> Exercise prompt
Pick out the lines below with "NumberTheory" and list them.

> The data
import Mathlib
import HarnessLib

/-!
# Few moduli have many small prime factors (Polymath 8a, Lemma 5.2)

Topic `Literature/NumberTheory/Sieve`, grouping namespace `Polymath8a`; a support file for the named
fact `Literature.NumberTheory.Sieve.mpz_of_lt` (**parity.S29**).  Source: D. H. J. Polymath,
*New equidistribution estimates of Zhang type*, arXiv:1402.0811, §5.3, (5.13)–(5.14) and
**Lemma 5.2**: with `D₀ := exp(log^{1/3} x)` and `𝓔(D)` the set of `d ∈ [D, 2D]` with
`∏_{p∣d, p≤D₀} p > exp(log^{2/3} x)`, "For any fixed `A > 0`, and `D` obeying (5.12), we have
`|𝓔(D)| ≪ D log^{-A} x`.  *Proof.* If `d ≥ 1` satisfies (5.14), then `∏_{p∣d, p≤D₀} p > exp(log^{2/3} x)
= D₀^{log^{1/3} x}`. In particular, `d` has at least `log^{1/3} x` prime factors, and therefore
`τ(d) ≥ 2^{log^{1/3} x}`. On the other hand, we have `∑_{D≤d≤2D, τ(d)≥κ} 1 ≤ κ⁻¹ ∑_{D≤d≤2D} τ(d) ≪ (D/κ) log x`
… by the standard bound `∑_{D≤d≤2D} τ(d) ≪ D log x`, and the result follows."  This is the first step
of the dispersion argument (§5.3: the exceptional moduli are removed by Corollary 5.3 before the
factorisation `d = qr`).

We PROVE the lemma in an explicit, `x`-free form (take `D₀ = exp(log^{1/3} x)`, `K = ⌊log^{1/3} x⌋`):

* `Polymath8a.card_primeFactors_gt_of_prod_gt` — if `∏_{p ∣ d, p ≤ D₀} p > D₀^K` then `d` has more
  than `K` prime factors `≤ D₀`;
* `Polymath8a.two_pow_card_primeFactors_le_card_divisors` — `2^{ω(d)} ≤ τ(d)`;
* `Polymath8a.sum_card_divisors_le'` — `∑_{1 ≤ d ≤ Z} τ(d) ≤ Z(1 + log Z)` (the standard bound, re-proved
  here to keep the import closure light);
* `Polymath8a.card_exceptionalModuli_le` — **Lemma 5.2, explicit**: for `D₀ ≥ 1`, `K, D ∈ ℕ`,
  `#{d ∈ [D, 2D] : ∏_{p∣d, p≤D₀} p > D₀^K} ≤ 2^{-(K+1)} · 2D (1 + log(2D))`.

Everything is PROVED (theorems only; no definitions, no named facts).

## References

* D. H. J. Polymath, arXiv:1402.0811: §5.3, (5.13), (5.14), Lemma 5.2 and its proof; (1.4).
  [cite: Polymath8a2014, Lemma 5.2]
-/

open Finset Real

namespace Literature.NumberTheory.Sieve

namespace Polymath8a

/-- **Many small prime factors**: if `∏_{p ∣ d, p ≤ D₀} p > D₀^K` (`D₀ ≥ 1`) then `d` has more than `K`
prime factors `≤ D₀` ("`d` has at least `log^{1/3} x` prime factors").
[cite: Polymath8a2014, Lemma 5.2, proof] -/
theorem card_primeFactors_gt_of_prod_gt {D₀ : ℝ} (hD₀ : 1 ≤ D₀) {K d : ℕ}
    (h : D₀ ^ K < ∏ p ∈ d.primeFactors.filter (fun p : ℕ => (p : ℝ) ≤ D₀), (p : ℝ)) :
    K < (d.primeFactors.filter (fun p : ℕ => (p : ℝ) ≤ D₀)).card := by
  by_contra hK
  push Not at hK
  have hle : ∏ p ∈ d.primeFactors.filter (fun p : ℕ => (p : ℝ) ≤ D₀), (p : ℝ) ≤
      D₀ ^ (d.primeFactors.filter (fun p : ℕ => (p : ℝ) ≤ D₀)).card := by
    rw [← Finset.prod_const]
    exact Finset.prod_le_prod (fun p _ => Nat.cast_nonneg p) fun p hp => (Finset.mem_filter.mp hp).2
  have hpow : D₀ ^ (d.primeFactors.filter (fun p : ℕ => (p : ℝ) ≤ D₀)).card ≤ D₀ ^ K :=
    pow_le_pow_right₀ hD₀ hK
  linarith

/-- **`2^{ω(d)} ≤ τ(d)`** for `d ≠ 0`: the squarefree divisors `∏_{p ∈ S} p`, `S ⊆` prime factors, are
distinct. [folklore] -/
theorem two_pow_card_primeFactors_le_card_divisors {d : ℕ} (hd : d ≠ 0) :
    2 ^ d.primeFactors.card ≤ d.divisors.card := by
  classical
  -- the injection `S ↦ ∏_{p ∈ S} p` from subsets of the prime factors into the divisors
  have hinj : Set.InjOn (fun S : Finset ℕ => ∏ p ∈ S, p) (d.primeFactors.powerset : Set (Finset ℕ)) := by
    intro S hS T hT hST
    simp only [Finset.coe_powerset, Set.mem_preimage, Set.mem_powerset_iff, Finset.coe_subset] at hS hT
    have hSp : ∀ p ∈ S, p.Prime := fun p hp => Nat.prime_of_mem_primeFactors (hS hp)
    have hTp : ∀ p ∈ T, p.Prime := fun p hp => Nat.prime_of_mem_primeFactors (hT hp)
    have := congrArg Nat.primeFactors hST
    simp only at this
    rwa [Nat.primeFactors_prod hSp, Nat.primeFactors_prod hTp] at this
  have hmaps : ∀ S ∈ d.primeFactors.powerset, (∏ p ∈ S, p) ∈ d.divisors := by
    intro S hS
    rw [Finset.mem_powerset] at hS
    rw [Nat.mem_divisors]
    refine ⟨?_, hd⟩
    exact (Finset.prod_dvd_prod_of_subset _ _ _ hS).trans
      (Nat.prod_primeFactors_dvd d)
  calc 2 ^ d.primeFactors.card = d.primeFactors.powerset.card := (Finset.card_powerset _).symm
    _ ≤ d.divisors.card := Finset.card_le_card_of_injOn _ hmaps hinj

/-- **`∑_{1 ≤ d ≤ Z} τ(d) ≤ Z(1 + log Z)`** (the "standard bound" (1.4); re-proved here with a light
import closure). [cite: Polymath8a2014, (1.4)] -/
theorem sum_card_divisors_le' (Z : ℕ) :
    ∑ m ∈ Finset.Icc 1 Z, ((Nat.divisors m).card : ℝ) ≤ Z * (1 + Real.log Z) := by
  have hI : ∀ n : ℕ, Finset.Icc 1 n = Finset.Ioc 0 n := fun n => by
    ext m; simp only [Finset.mem_Ioc, Finset.mem_Icc]; omega
  have h1 : ∑ m ∈ Finset.Icc 1 Z, ((Nat.divisors m).card : ℝ) =
      ∑ m ∈ Finset.Icc 1 Z, ∑ d ∈ Finset.Icc 1 Z, (if d ∣ m then (1 : ℝ) else 0) := by
    refine Finset.sum_congr rfl fun m hm => ?_
    rw [Finset.mem_Icc] at hm
    rw [← Finset.sum_filter, Finset.sum_const, nsmul_eq_mul, mul_one]
    congr 1
    congr 1
    ext d
    simp only [Nat.mem_divisors, Finset.mem_filter, Finset.mem_Icc]
    constructor
    · rintro ⟨hdvd, hm0⟩
      exact ⟨⟨Nat.pos_of_dvd_of_pos hdvd (by omega), (Nat.le_of_dvd (by omega) hdvd).trans hm.2⟩, hdvd⟩
    · rintro ⟨⟨-, -⟩, hdvd⟩
      exact ⟨hdvd, by omega⟩
  rw [h1, Finset.sum_comm]
  have h2 : ∀ d ∈ Finset.Icc 1 Z, ∑ m ∈ Finset.Icc 1 Z, (if d ∣ m then (1 : ℝ) else 0) ≤ (Z : ℝ) * (d : ℝ)⁻¹ := by
    intro d hd
    rw [Finset.mem_Icc] at hd
    rw [← Finset.sum_filter, Finset.sum_const, nsmul_eq_mul, mul_one, hI,
      Nat.Ioc_filter_dvd_card_eq_div, ← div_eq_mul_inv]
    exact Nat.cast_div_le
  refine (Finset.sum_le_sum h2).trans ?_
  rw [← Finset.mul_sum]
  have h3 : ∑ d ∈ Finset.Icc 1 Z, (d : ℝ)⁻¹ = ((harmonic Z : ℚ) : ℝ) := by
    rw [harmonic_eq_sum_Icc]; push_cast; rfl
  rw [h3]
  exact mul_le_mul_of_nonneg_left (harmonic_le_one_add_log Z) (Nat.cast_nonneg Z)

/-- **Polymath 8a, Lemma 5.2 (explicit form)**: for `D₀ ≥ 1` and natural numbers `K, D`,
`#{d ∈ [D, 2D] : ∏_{p ∣ d, p ≤ D₀} p > D₀^K} ≤ 2^{-(K+1)} · 2D(1 + log(2D))`
(each such `d` has `τ(d) ≥ 2^{K+1}`, and `∑_{d ≤ 2D} τ(d) ≤ 2D(1 + log 2D)`; with `D₀ = exp(log^{1/3} x)`,
`K = ⌊log^{1/3} x⌋` this is the printed `|𝓔(D)| ≪ D log^{-A} x`).
[cite: Polymath8a2014, Lemma 5.2] -/
theorem card_exceptionalModuli_le {D₀ : ℝ} (hD₀ : 1 ≤ D₀) (K D : ℕ) :
    (((Finset.Icc D (2 * D)).filter fun d : ℕ =>
        D₀ ^ K < ∏ p ∈ d.primeFactors.filter (fun p : ℕ => (p : ℝ) ≤ D₀), (p : ℝ)).card : ℝ) ≤
      ((2 : ℝ) ^ (K + 1))⁻¹ * ((2 * D : ℕ) * (1 + Real.log (2 * D : ℕ))) := by
  classical
  set E := (Finset.Icc D (2 * D)).filter fun d : ℕ =>
    D₀ ^ K < ∏ p ∈ d.primeFactors.filter (fun p : ℕ => (p : ℝ) ≤ D₀), (p : ℝ) with hE
  -- each exceptional `d` has `τ(d) ≥ 2^{K+1}`
  have htau : ∀ d ∈ E, (2 : ℝ) ^ (K + 1) ≤ (d.divisors.card : ℝ) := by
    intro d hd
    rw [hE, Finset.mem_filter] at hd
    obtain ⟨hdI, hprod⟩ := hd
    have hd0 : d ≠ 0 := by
      rintro rfl
      simp at hprod
      linarith [one_le_pow₀ (M₀ := ℝ) hD₀ (n := K)]
    have hK := card_primeFactors_gt_of_prod_gt hD₀ hprod
    have hω : K + 1 ≤ d.primeFactors.card :=
      (Nat.succ_le_of_lt hK).trans (Finset.card_filter_le _ _)
    have h2 := two_pow_card_primeFactors_le_card_divisors hd0
    calc (2 : ℝ) ^ (K + 1) ≤ (2 : ℝ) ^ d.primeFactors.card := pow_le_pow_right₀ (by norm_num) hω
      _ ≤ d.divisors.card := by exact_mod_cast h2
  -- Markov
  have hsum : (E.card : ℝ) * (2 : ℝ) ^ (K + 1) ≤ ∑ d ∈ Finset.Icc 1 (2 * D), (d.divisors.card : ℝ) := by
    calc (E.card : ℝ) * (2 : ℝ) ^ (K + 1) = ∑ d ∈ E, (2 : ℝ) ^ (K + 1) := by
          rw [Finset.sum_const, nsmul_eq_mul]
      _ ≤ ∑ d ∈ E, (d.divisors.card : ℝ) := Finset.sum_le_sum htau
      _ ≤ ∑ d ∈ Finset.Icc 1 (2 * D), (d.divisors.card : ℝ) := by
          refine Finset.sum_le_sum_of_subset_of_nonneg ?_ fun _ _ _ => Nat.cast_nonneg _
          intro d hd
          rw [hE, Finset.mem_filter, Finset.mem_Icc] at hd
          obtain ⟨⟨hdD, hd2D⟩, hprod⟩ := hd
          have hd0 : d ≠ 0 := by
            rintro rfl
            simp at hprod
            linarith [one_le_pow₀ (M₀ := ℝ) hD₀ (n := K)]
          rw [Finset.mem_Icc]; omega
  have hpos : (0 : ℝ) < (2 : ℝ) ^ (K + 1) := by positivity
  rw [inv_mul_eq_div, le_div_iff₀ hpos]
  exact hsum.trans (sum_card_divisors_le' (2 * D))

end Polymath8a

end Literature.NumberTheory.Sieve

> Written solution
Topic `Literature/NumberTheory/Sieve`, grouping namespace `Polymath8a`; a support file for the named
fact `Literature.NumberTheory.Sieve.mpz_of_lt` (**parity.S29**).  Source: D. H. J. Polymath,
namespace Literature.NumberTheory.Sieve
end Literature.NumberTheory.Sieve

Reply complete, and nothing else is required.